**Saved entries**
-----

include hD in
/-- `2 ∣ D − f t` (so the integer `s` with `2 s = D − f t` exists). [cite: Cox2013, §7.A Lemma 7.2] -/
theorem two_dvd_sub : (2 : ℤ) ∣ Δ.D - f * t := by
  rw [hD]
  rcases Int.even_or_odd ((f : ℤ) * t) with ⟨r, hr⟩ | ⟨r, hr⟩
  · refine ⟨2 * r ^ 2 + 2 * (f : ℤ) ^ 2 * m - r, ?_⟩
    have h1 : ((f : ℤ) * t) ^ 2 = (r + r) ^ 2 := by rw [hr]
    linear_combination h1 - hr
  · refine ⟨2 * r ^ 2 + r + 2 * (f : ℤ) ^ 2 * m, ?_⟩
    have h1 : ((f : ℤ) * t) ^ 2 = (2 * r + 1) ^ 2 := by rw [hr]
    linear_combination h1 - hr

include hD hs in
/-- The constant term of the quadratic relation of `u = fω + s`: `s² + f² m = m(D) + D s`. [cite: Cox2013, §7.A Lemma 7.2] -/
theorem sq_add_eq : s ^ 2 + (f : ℤ) ^ 2 * m = mOf Δ.D + Δ.D * s := by
  have h4 := four_mul_mOf (emod_four_of_eq hD)
  have h : 4 * (s ^ 2 + (f : ℤ) ^ 2 * m) = 4 * (mOf Δ.D + Δ.D * s) := by
    linear_combination (2 * s - Δ.D - f * t) * hs - h4 - hD
  omega

include hω hD hs in
/-- `u = f ω + s` satisfies `u² = m(D) + D u` in `𝓞 K`. [cite: Cox2013, §7.A Lemma 7.2] -/
theorem emb_root_rel :
    ((f : 𝓞 K) * b 1 + (s : 𝓞 K)) * ((f : 𝓞 K) * b 1 + (s : 𝓞 K)) =
      (mOf Δ.D) • (1 : 𝓞 K) + Δ.D • ((f : 𝓞 K) * b 1 + (s : 𝓞 K)) := by
  have h1 := congrArg (Int.cast : ℤ → 𝓞 K) (sq_add_eq hD hs)
  have h2 := congrArg (Int.cast : ℤ → 𝓞 K) hs
  push_cast at h1 h2
  rw [zsmul_eq_mul, mul_one, zsmul_eq_mul]
  linear_combination ((f : 𝓞 K)) ^ 2 * hω + h1 + (f : 𝓞 K) * b 1 * h2

include hω hD hs in
/-- **The embedding of the order of conductor `f`**: a ring homomorphism `ι : O_D → 𝓞 K` with
`ι(ω_D) = f ω + s`. [cite: Cox2013, §7.A Lemma 7.2] -/
theorem exists_ringHom : ∃ ι : QO Δ →+* 𝓞 K, ι ω = (f : 𝓞 K) * b 1 + (s : 𝓞 K) := by
  refine ⟨(QuadraticAlgebra.lift ⟨(f : 𝓞 K) * b 1 + (s : 𝓞 K), emb_root_rel b hω hD hs⟩).toRingHom, ?_⟩
  change QuadraticAlgebra.lift _ ω = _
  rw [QuadraticAlgebra.lift_apply_apply]
  simp [omega_re, omega_im]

-----

**What to do**
Could you output each line above exactly as it was given?

**Reply**
include hD in
/-- `2 ∣ D − f t` (so the integer `s` with `2 s = D − f t` exists). [cite: Cox2013, §7.A Lemma 7.2] -/
theorem two_dvd_sub : (2 : ℤ) ∣ Δ.D - f * t := by
  rw [hD]
  rcases Int.even_or_odd ((f : ℤ) * t) with ⟨r, hr⟩ | ⟨r, hr⟩
  · refine ⟨2 * r ^ 2 + 2 * (f : ℤ) ^ 2 * m - r, ?_⟩
    have h1 : ((f : ℤ) * t) ^ 2 = (r + r) ^ 2 := by rw [hr]
    linear_combination h1 - hr
  · refine ⟨2 * r ^ 2 + r + 2 * (f : ℤ) ^ 2 * m, ?_⟩
    have h1 : ((f : ℤ) * t) ^ 2 = (2 * r + 1) ^ 2 := by rw [hr]
    linear_combination h1 - hr

include hD hs in
/-- The constant term of the quadratic relation of `u = fω + s`: `s² + f² m = m(D) + D s`. [cite: Cox2013, §7.A Lemma 7.2] -/
theorem sq_add_eq : s ^ 2 + (f : ℤ) ^ 2 * m = mOf Δ.D + Δ.D * s := by
  have h4 := four_mul_mOf (emod_four_of_eq hD)
  have h : 4 * (s ^ 2 + (f : ℤ) ^ 2 * m) = 4 * (mOf Δ.D + Δ.D * s) := by
    linear_combination (2 * s - Δ.D - f * t) * hs - h4 - hD
  omega

include hω hD hs in
/-- `u = f ω + s` satisfies `u² = m(D) + D u` in `𝓞 K`. [cite: Cox2013, §7.A Lemma 7.2] -/
theorem emb_root_rel :
    ((f : 𝓞 K) * b 1 + (s : 𝓞 K)) * ((f : 𝓞 K) * b 1 + (s : 𝓞 K)) =
      (mOf Δ.D) • (1 : 𝓞 K) + Δ.D • ((f : 𝓞 K) * b 1 + (s : 𝓞 K)) := by
  have h1 := congrArg (Int.cast : ℤ → 𝓞 K) (sq_add_eq hD hs)
  have h2 := congrArg (Int.cast : ℤ → 𝓞 K) hs
  push_cast at h1 h2
  rw [zsmul_eq_mul, mul_one, zsmul_eq_mul]
  linear_combination ((f : 𝓞 K)) ^ 2 * hω + h1 + (f : 𝓞 K) * b 1 * h2

include hω hD hs in
/-- **The embedding of the order of conductor `f`**: a ring homomorphism `ι : O_D → 𝓞 K` with
`ι(ω_D) = f ω + s`. [cite: Cox2013, §7.A Lemma 7.2] -/
theorem exists_ringHom : ∃ ι : QO Δ →+* 𝓞 K, ι ω = (f : 𝓞 K) * b 1 + (s : 𝓞 K) := by
  refine ⟨(QuadraticAlgebra.lift ⟨(f : 𝓞 K) * b 1 + (s : 𝓞 K), emb_root_rel b hω hD hs⟩).toRingHom, ?_⟩
  change QuadraticAlgebra.lift _ ω = _
  rw [QuadraticAlgebra.lift_apply_apply]
  simp [omega_re, omega_im]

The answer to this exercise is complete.